O governo também deixou “sobrar” 70% do recurso voltado para o enfrentamento da violência contra as mulheres em 2020, pior ano da pandemia, mesmo com a suspensão das regras fiscais e a flexibilização das normas para contratos e licitações decorrentes do decreto de calamidade pública.[2] Esse percentual significa um montante de R$ 93,6 milhões,[3] que não chegou aos estados e municípios para financiar a rede de atendimento às mulheres. 

Neste 8 de Março, precisamos reafirmar a demanda das mulheres por políticas públicas de qualidade, com orçamento específico e execução eficiente. Isso porque o Brasil continua a ser o país que registra um feminicídio a cada seis horas e meia – em 2020, foram 1.350 casos registrados –, e o que mais mata pessoas trans no mundo

Em 2021, Damares executou apenas a metade do que foi autorizado pela LOA

A execução do recurso do governo federal que financiou as políticas para as mulheres em 2021 foi de R$ 71,1 milhões, representando 100 % em relação ao valor autorizado para o ano passado. No entanto, ao olharmos detalhadamente os dados do orçamento, deste montante, 49,4% são de restos a pagar, ou seja, pagamento de contratos firmados em anos anteriores. Isso significa que cerca de metade do recurso executado é do que foi autorizado pela Lei Orçamentária Anual (LOA) em 2021, e a outra metade de recursos empenhados em anos anteriores.

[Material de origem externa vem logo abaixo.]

import Summits.QuantumFields.BalabanUV.Beta.GAN24.PlantedTwoWordLaw

/-!
# `BalabanUV.Beta.GAN24.NestedTwoVertexWordRate` — binder row G-an2-4 ∕ (CONV-C), routes C-R6° («VALUES») × R7 («TWO CURRENCIES»), PART 222:
# THE THREE-POINT STEP ENVELOPE OF THE TWO-VERTEX WORD `X_{[i,j],k} = avgTow(𝒢P_i𝒢P_j𝒢)` FOR TWO BOUNDED, EXACTLY NESTED, LOCALISED SINGLE-DIRECTION BACKGROUNDS — PART 204 §4
# WITHOUT THE LIPSCHITZ LETTER: operator-norm tower rate `L^{−k}` by PART 221's planted two-word law, interpolated with PART 204 §3's three-point (UD)
# (unit b2b-balaban-gan24-p3, gen 63; v1)

NOT IN PRINT; OUR PROOF ([folklore] bookkeeping BY NAME over PART 221 (`towerLimitRate_plantedTwoWord`), PART 219 (`Pmodel_single`, `diagonal_nested`), PART 218 (`plantedG_le_lev`,
`plantedW_le_lev`, `pairingW_le_lev`), PART 204 (`exists_threePoint_twoVertexWord` — bounded, no smoothness), the t4-ne2-p1 lineage's `freeTowerLaws_balaban`, `KingPairingPlantedLaw`,
`BlockPairingGeometry` (`JK_mul_diagonal`, `opNorm_diagonal_le`), `DecayRateInterpolation.decayRate_of_towerLimitRate`, b05's `B5Prop11Plancherel` (`opNorm_calG_le`, `opNorm_fdiff_calG_le`);
nothing printed is a hypothesis).
HONEST FRAMING (cell contract, verbatim): «discharging `BetaPertH` makes Bałaban's UV stability UNCONDITIONAL — a real constructive-QFT result; it is NOT the
continuum limit and NOT the Clay problem.»  HONEST DEPENDENCY (verbatim): «continuum YM on T⁴ ⇐ BetaPertH ∧ nine spine estimates (0/9 proved); BetaPertH ⇐
(D1) ∧ (D4) ∧ CAP+tail; G-an2-4 gates asym, D1 and NE2/3/4.»

WHAT THIS FILE PROVES (0 sorry, 0 `def`):
* §1 **`towerLimitRate_nestedTwoWord`** — (`L ≥ 2`; `V₁, V₂` bounded by `α`, single directions `μ₁, μ₂`, exactly nested; EVERY torus)
  `TowerLimitRate (QBlev L M) (L^d) (k ↦ 𝒢_kP_{1,k}(𝒢_kP_{2,k}𝒢_k)) C L^{−1}` with an explicit `C(d, L, a, α)`.
* §2 **`exists_threePoint_twoVertexWord_rate_nested`** — `∃ κ > 0, B, B′ ≥ 0` from `(d, L, a, α, c₀)`: on EVERY torus, for all unit bonds `i, j`, directions `μ₁, μ₂`, bounded nested
  single-direction `V₁, V₂` supported where `ρ_{k,i} ≤ c₀` resp. `ρ_{k,j} ≤ c₀`: `‖X_{[i,j],k}(x,y)‖ ≤ B·e^{−κD}` and `‖(X_{[i,j],k+1} − X_{[i,j],k})(x,y)‖ ≤ B′(√(L⁻¹))^k e^{−κD}`,
  `D = distK(x,i) + distK(i,j) + distK(y,j)`.
WHAT IT DOES NOT DO: the tadpole bundles and the END (PART 223).
SUPPLIER work; NEVER «G-an2-4 closed»; NOT (CONV-C), NOT D1, NOT `BetaPertH`, NOT continuum, NOT Clay.  Records: `HOME/b2b-balaban-gan24-p3/gen63/README.md`.
-/

noncomputable section

open scoped BigOperators ComplexConjugate Matrix Matrix.Norms.L2Operator
open Filter Topology

namespace Summit.QuantumFields.BalabanUV.Beta.GAN24.NestedTwoVertexWordRate

open Literature.MathematicalPhysics.QuantumFieldTheory.Balaban1983to89
open Literature.MathematicalPhysics.QuantumFieldTheory.Balaban1983to89.B5Prop11Plancherel (Tor fine Cst Cst_nonneg fdiff calG opNorm_calG_le opNorm_fdiff_calG_le)
open Literature.MathematicalPhysics.QuantumFieldTheory.Balaban1983to89.B5G183RateTorusW (CQL)
open Literature.MathematicalPhysics.QuantumFieldTheory.Balaban1983to89.B5G183RateUnitTower (lev)
open Summit.QuantumFields.BalabanUV.T4Continuum
open Summit.QuantumFields.BalabanUV.T4Continuum.CovariantAveragingTower (avgTow TowerLimitRate)
open Summit.QuantumFields.BalabanUV.T4Continuum.BalabanAveragedTowerUnit (idx QBlev calGlev one_le_lev')
open Summit.QuantumFields.BalabanUV.T4Continuum.BalabanAveragingPairing (FQBlev freeTowerLaws_balaban)
open Summit.QuantumFields.BalabanUV.T4Continuum.KingPairingPlantedLaw (JpcT calDalev calDalev_inv CJ CJ_nonneg JK_conjTranspose_mul_JK)
open Summit.QuantumFields.BalabanUV.T4Continuum.BlockPairingGeometry (parT JK_mul_diagonal opNorm_diagonal_le)
open Summit.QuantumFields.BalabanUV.T4Continuum.FirstOrderBackgroundModel (Pmodel)
open Summit.QuantumFields.BalabanUV.T4Continuum.CTKingTowerWeights (rho distK)
open Summit.QuantumFields.BalabanUV.T4Continuum.DecayRateInterpolation (EntryDecay TwoLevelDecayRate decayRate_of_towerLimitRate)
open Summit.QuantumFields.BalabanUV.Beta.GAN24.UnitLatticeDecayAlgebra (distK_nonneg)
open Summit.QuantumFields.BalabanUV.Beta.GAN24.TwoVertexWordThreePointDecay (exists_threePoint_twoVertexWord)
open Summit.QuantumFields.BalabanUV.Beta.GAN24.DerivativeItemPlantedLaw (plantedG_le_lev plantedW_le_lev pairingW_le_lev)
open Summit.QuantumFields.BalabanUV.Beta.GAN24.NestedBackgroundWordRate (Pmodel_single diagonal_nested)
open Summit.QuantumFields.BalabanUV.Beta.GAN24.PlantedTwoWordLaw (towerLimitRate_plantedTwoWord)

variable {d : ℕ} (L : ℕ) [NeZero L] (M : Fin d → ℕ) [hM : ∀ μ, NeZero (M μ)] (a : ℝ) (ha : 0 < a)

/-! ## §1 The tower rate of the two-vertex word in operator norm -/

/-- **`towerLimitRate_nestedTwoWord` — THE TWO-VERTEX WORD OF TWO BOUNDED NESTED SINGLE-DIRECTION BACKGROUNDS CONVERGES ALONG BAŁABAN's TOWER WITH RATE `L^{−k}` IN
OPERATOR NORM** [our proof] (`L ≥ 2`; `‖Vᵢ‖ ≤ α`, single directions `μ₁`, `μ₂` (possibly different), nested; EVERY torus) — PART 221 on `freeTowerLaws_balaban` with PART 218's letters; NO smoothness. -/
theorem towerLimitRate_nestedTwoWord (hL : 2 ≤ L) {α : ℝ} (hα : 0 ≤ α) {V₁ V₂ : (k : ℕ) → Fin d → (idx L M k → ℂ)} {μ₁ μ₂ : Fin d}
    (hb₁ : ∀ k μ u, ‖V₁ k μ u‖ ≤ α) (hd₁ : ∀ k μ u, μ ≠ μ₁ → V₁ k μ u = 0) (hn₁ : ∀ k (u : idx L M (k + 1)), V₁ (k + 1) μ₁ u = V₁ k μ₁ (parT (lev L k) L M u))
    (hb₂ : ∀ k μ u, ‖V₂ k μ u‖ ≤ α) (hd₂ : ∀ k μ u, μ ≠ μ₂ → V₂ k μ u = 0) (hn₂ : ∀ k (u : idx L M (k + 1)), V₂ (k + 1) μ₂ u = V₂ k μ₂ (parT (lev L k) L M u)) :
    TowerLimitRate (QBlev L M) ((L : ℝ) ^ d) (fun k => calGlev L M a ha k * Pmodel L M V₁ k * (calGlev L M a ha k * Pmodel L M V₂ k * calGlev L M a ha k))
      ((α * Cst d a) * (α * Cst d a) * CJ d a + (Cst d a * α * (α * Cst d a) + Cst d a * α * Cst d a * α) * (CQL d a + 4 * d * Cst d a)
        + (α * Cst d a) * (α * Cst d a) * (d * L * Cst d a) + Cst d a * α * Cst d a * α * (d * L * Cst d a)) ((L : ℝ)⁻¹) := by
  have hL1 : (1 : ℝ) < L := by exact_mod_cast (lt_of_lt_of_le one_lt_two hL : 1 < L)
  have hr : (0 : ℝ) < (L : ℝ) ^ d := pow_pos (lt_trans zero_lt_one hL1) d
  have hρ1 : ((L : ℝ)⁻¹) < 1 := inv_lt_one_of_one_lt₀ hL1
  have hT := towerLimitRate_plantedTwoWord (Δ := calDalev L M a ha) (D₁ := fun k => Matrix.diagonal (V₁ k μ₁)) (D₂ := fun k => Matrix.diagonal (V₂ k μ₂))
    (W₁ := fun k => fdiff (fine (lev L k) M) ((lev L k : ℕ) : ℂ) μ₁ * (calDalev L M a ha k)⁻¹)
    (W₂ := fun k => fdiff (fine (lev L k) M) ((lev L k : ℕ) : ℂ) μ₂ * (calDalev L M a ha k)⁻¹) hr (freeTowerLaws_balaban L M a ha)
    (fun k => JK_conjTranspose_mul_JK (lev L k) L M)
    (fun k => by
      show Matrix.diagonal (V₁ (k + 1) μ₁) * JpcT L M k = JpcT L M k * Matrix.diagonal (V₁ k μ₁)
      rw [diagonal_nested L M hn₁ k]; exact (JK_mul_diagonal (lev L k) L M (V₁ k μ₁)).symm)
    (fun k => by
      show Matrix.diagonal (V₂ (k + 1) μ₂) * JpcT L M k = JpcT L M k * Matrix.diagonal (V₂ k μ₂)
      rw [diagonal_nested L M hn₂ k]; exact (JK_mul_diagonal (lev L k) L M (V₂ k μ₂)).symm)
    (fun k => by rw [calDalev_inv]; exact opNorm_calG_le (lev L k) (one_le_lev' L k) M a ha)
    (fun k => opNorm_diagonal_le (fine (lev L k) M) hα fun u => hb₁ k μ₁ u)
    (fun k => opNorm_diagonal_le (fine (lev L k) M) hα fun u => hb₂ k μ₂ u)
    (fun k => by rw [calDalev_inv]; exact opNorm_fdiff_calG_le (lev L k) (one_le_lev' L k) M a ha μ₁)
    (fun k => by rw [calDalev_inv]; exact opNorm_fdiff_calG_le (lev L k) (one_le_lev' L k) M a ha μ₂)
    (fun k => by rw [calDalev_inv, calDalev_inv]; exact plantedG_le_lev L M a ha k)
    (fun k => by rw [calDalev_inv, calDalev_inv]; exact plantedW_le_lev L M a ha k μ₁)
    (fun k => by rw [calDalev_inv, calDalev_inv]; exact plantedW_le_lev L M a ha k μ₂)
    (fun k => by rw [calDalev_inv]; exact pairingW_le_lev L M a ha k μ₂)
    hρ1 (fun k => le_rfl) (fun k => le_rfl) (fun k => le_rfl) (fun k => le_rfl)
  have e : (fun k => (calDalev L M a ha k)⁻¹ * Matrix.diagonal (V₁ k μ₁) * (fdiff (fine (lev L k) M) ((lev L k : ℕ) : ℂ) μ₁ * (calDalev L M a ha k)⁻¹)
      * Matrix.diagonal (V₂ k μ₂) * (fdiff (fine (lev L k) M) ((lev L k : ℕ) : ℂ) μ₂ * (calDalev L M a ha k)⁻¹))
      = fun k => calGlev L M a ha k * Pmodel L M V₁ k * (calGlev L M a ha k * Pmodel L M V₂ k * calGlev L M a ha k) := by
    funext k; rw [calDalev_inv, Pmodel_single L M hd₁ k, Pmodel_single L M hd₂ k]; simp only [Matrix.mul_assoc]
  rw [e] at hT
  exact hT

/-! ## §2 The three-point level and step envelopes for nested bounded pairs -/

/-- **`exists_threePoint_twoVertexWord_rate_nested` — THE LEVEL AND STEP ENVELOPES OF THE TWO-VERTEX WORD OF TWO BOUNDED, EXACTLY NESTED, LOCALISED SINGLE-DIRECTION
BACKGROUNDS, VOLUME-FREE** [our proof] (`L ≥ 2`, `α ≥ 0`, `c₀` arbitrary): `∃ κ > 0, B, B′ ≥ 0` from `(d, L, a, α, c₀)` such that on EVERY torus, for all unit bonds
`i, j`, directions `μ₁, μ₂` and all families `V₁, V₂` bounded by `α`, vanishing off their directions, nested, supported where `ρ_{k,i} ≤ c₀` resp. `ρ_{k,j} ≤ c₀`, and all `k, x, y`:
`‖X_{[i,j],k}(x,y)‖ ≤ B·e^{−κD}` and `‖(X_{[i,j],k+1} − X_{[i,j],k})(x,y)‖ ≤ B′·(√(L⁻¹))^k·e^{−κD}`, `D = distK(x,i) + distK(i,j) + distK(y,j)` — PART 204 §3 interpolated with §1 by
`decayRate_of_towerLimitRate`. -/
theorem exists_threePoint_twoVertexWord_rate_nested (hL : 2 ≤ L) (α c₀ : ℝ) (hα : 0 ≤ α) :
    ∃ κ B B' : ℝ, 0 < κ ∧ 0 ≤ B ∧ 0 ≤ B' ∧ ∀ (M : Fin d → ℕ) [∀ μ, NeZero (M μ)] (i j : idx L M 0) (μ₁ μ₂ : Fin d) (V₁ V₂ : (k : ℕ) → Fin d → (idx L M k → ℂ)),
      (∀ k μ u, ‖V₁ k μ u‖ ≤ α) → (∀ k μ u, μ ≠ μ₁ → V₁ k μ u = 0) → (∀ k (u : idx L M (k + 1)), V₁ (k + 1) μ₁ u = V₁ k μ₁ (parT (lev L k) L M u)) →
      (∀ k μ u, ‖V₂ k μ u‖ ≤ α) → (∀ k μ u, μ ≠ μ₂ → V₂ k μ u = 0) → (∀ k (u : idx L M (k + 1)), V₂ (k + 1) μ₂ u = V₂ k μ₂ (parT (lev L k) L M u)) →
      (∀ k μ u, V₁ k μ u ≠ 0 → rho L M k i u ≤ c₀) → (∀ k μ u, V₂ k μ u ≠ 0 → rho L M k j u ≤ c₀) →
      (∀ k x y, ‖avgTow (QBlev L M) ((L : ℝ) ^ d)
          (fun k => calGlev L M a ha k * Pmodel L M V₁ k * (calGlev L M a ha k * Pmodel L M V₂ k * calGlev L M a ha k)) k x y‖
        ≤ B * Real.exp (-(κ * (distK L M x i + distK L M i j + distK L M y j)))) ∧
      (∀ k x y, ‖(avgTow (QBlev L M) ((L : ℝ) ^ d)
          (fun k => calGlev L M a ha k * Pmodel L M V₁ k * (calGlev L M a ha k * Pmodel L M V₂ k * calGlev L M a ha k)) (k + 1)
          - avgTow (QBlev L M) ((L : ℝ) ^ d)
          (fun k => calGlev L M a ha k * Pmodel L M V₁ k * (calGlev L M a ha k * Pmodel L M V₂ k * calGlev L M a ha k)) k) x y‖
        ≤ B' * Real.sqrt ((L : ℝ)⁻¹) ^ k * Real.exp (-(κ * (distK L M x i + distK L M i j + distK L M y j)))) := by
  obtain ⟨κ, B, hκ0, hB, hUD⟩ := exists_threePoint_twoVertexWord L a ha α c₀ hα
  set C : ℝ := (α * Cst d a) * (α * Cst d a) * CJ d a + (Cst d a * α * (α * Cst d a) + Cst d a * α * Cst d a * α) * (CQL d a + 4 * d * Cst d a)
        + (α * Cst d a) * (α * Cst d a) * (d * L * Cst d a) + Cst d a * α * Cst d a * α * (d * L * Cst d a) with hCdef
  have hL1 : (1 : ℝ) < L := by exact_mod_cast (lt_of_lt_of_le one_lt_two hL : 1 < L)
  have hρ0 : (0 : ℝ) ≤ (L : ℝ)⁻¹ := inv_nonneg.mpr (Nat.cast_nonneg _)
  have hρ1 : ((L : ℝ)⁻¹) < 1 := inv_lt_one_of_one_lt₀ hL1
  have hC0 : 0 ≤ max C 0 := le_max_right _ _
  refine ⟨κ / 2, B, Real.sqrt (2 * B * (2 * (max C 0) / (1 - (L : ℝ)⁻¹))), half_pos hκ0, hB, Real.sqrt_nonneg _,
    fun M _ i j μ₁ μ₂ V₁ V₂ hb₁ hd₁ hn₁ hb₂ hd₂ hn₂ hl₁ hl₂ => ?_⟩
  have hT := towerLimitRate_nestedTwoWord L M a ha hL hα hb₁ hd₁ hn₁ hb₂ hd₂ hn₂
  have hT' : TowerLimitRate (QBlev L M) ((L : ℝ) ^ d)
      (fun k => calGlev L M a ha k * Pmodel L M V₁ k * (calGlev L M a ha k * Pmodel L M V₂ k * calGlev L M a ha k)) (max C 0) ((L : ℝ)⁻¹) := by
    obtain ⟨Xlim, hlim, hrate⟩ := hT
    refine ⟨Xlim, hlim, fun k => (hrate k).trans ?_⟩
    have h1 : 0 < 1 - (L : ℝ)⁻¹ := sub_pos.mpr hρ1
    exact div_le_div_of_nonneg_right (mul_le_mul_of_nonneg_right (le_max_left _ _) (pow_nonneg hρ0 k)) h1.le
  have hdec : ∀ k, EntryDecay (fun x y => distK L M x i + distK L M i j + distK L M y j)
      (avgTow (QBlev L M) ((L : ℝ) ^ d) (fun k => calGlev L M a ha k * Pmodel L M V₁ k * (calGlev L M a ha k * Pmodel L M V₂ k * calGlev L M a ha k)) k) B κ :=
    fun k x y => hUD M i j V₁ V₂ hb₁ hb₂ hl₁ hl₂ k x y
  obtain ⟨clim, -, -, -, hstep⟩ := decayRate_of_towerLimitRate hρ0 hρ1 hC0 hT' hdec
  refine ⟨fun k x y => (hUD M i j V₁ V₂ hb₁ hb₂ hl₁ hl₂ k x y).trans (mul_le_mul_of_nonneg_left (Real.exp_le_exp.mpr ?_) hB), fun k x y => hstep k x y⟩
  have h0 : 0 ≤ distK L M x i + distK L M i j + distK L M y j := add_nonneg (add_nonneg (distK_nonneg L M _ _) (distK_nonneg L M _ _)) (distK_nonneg L M _ _)
  nlinarith

end Summit.QuantumFields.BalabanUV.Beta.GAN24.NestedTwoVertexWordRate

end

Ainda assim, esta foi a melhor execução no tema mulheres nos três anos da gestão de Damares Alves à frente do Ministério da Mulher, Família e Direitos Humanos (MMFDH), que tem como responsabilidade implementar políticas de enfrentamento à violência e promoção de direitos das mulheres. Esse desempenho pode estar associado à constante pressão dos movimentos sociais de mulheres, o que desencadeou um requerimento de investigação junto à Comissão de Fiscalização Financeira e Controle da Câmara dos Deputados e na abertura de um inquérito pelo Ministério Público Federal para investigar a baixa execução do Ministério nos anos anteriores.

Casa da Mulher Brasileira foi negligenciada no governo Bolsonaro 

Analisando mais detalhadamente a execução de 2021, destaca-se que a Casa da Mulher Brasileira permaneceu negligenciada pela ministra Damares Alves: dos R$ 21,8 milhões autorizados para execução, foram gastos apenas R$ 1 milhão, acompanhando a lamentável série histórica de execução deste recurso, já que em 2019 nada foi executado e, em 2020, penas R$ 308 mil dos R$ 71,7 milhões disponíveis. 

Orçamento não chega aonde é preciso

O recurso do Ligue 180: Central de Atendimento à Mulher – que nesta gestão foi integrado ao Ligue 100, de denúncias sobre violações de direitos humanos –, permaneceu estável em termos de volume orçamentário autorizado e executado. Isso significa que a porta de entrada da política pública de enfrentamento à violência segue funcionando, embora a ministra insista em desconfigurar o serviço, como foi o caso da Nota Técnica do MMFDH que recomendou que o canal recebesse denúncias de pessoas antivacinas. Felizmente, o Superior Tribunal Federal – STF proibiu a medida estapafúrdia. 

Se, por um lado, a principal política de acolhimento emergencial das mulheres vítimas de violência, o Ligue 180, está operando, por outro, as demais políticas públicas necessárias não têm funcionado tão bem. É o que demonstra, por exemplo, o Relatório da CPI do Feminicídio no Distrito Federal, que apurou como a complexa rede de atendimento às mulheres – que envolve as polícias, o Judiciário, o Sistema Único de Saúde (SUS) e de Assistência Social (SUAS), a educação – não está atingindo seus objetivos. Um dos motivos para esta inoperância é justamente o fato de que os recursos federais não chegaram aos estados e municípios, ou chegaram com atraso e em quantidade insuficiente.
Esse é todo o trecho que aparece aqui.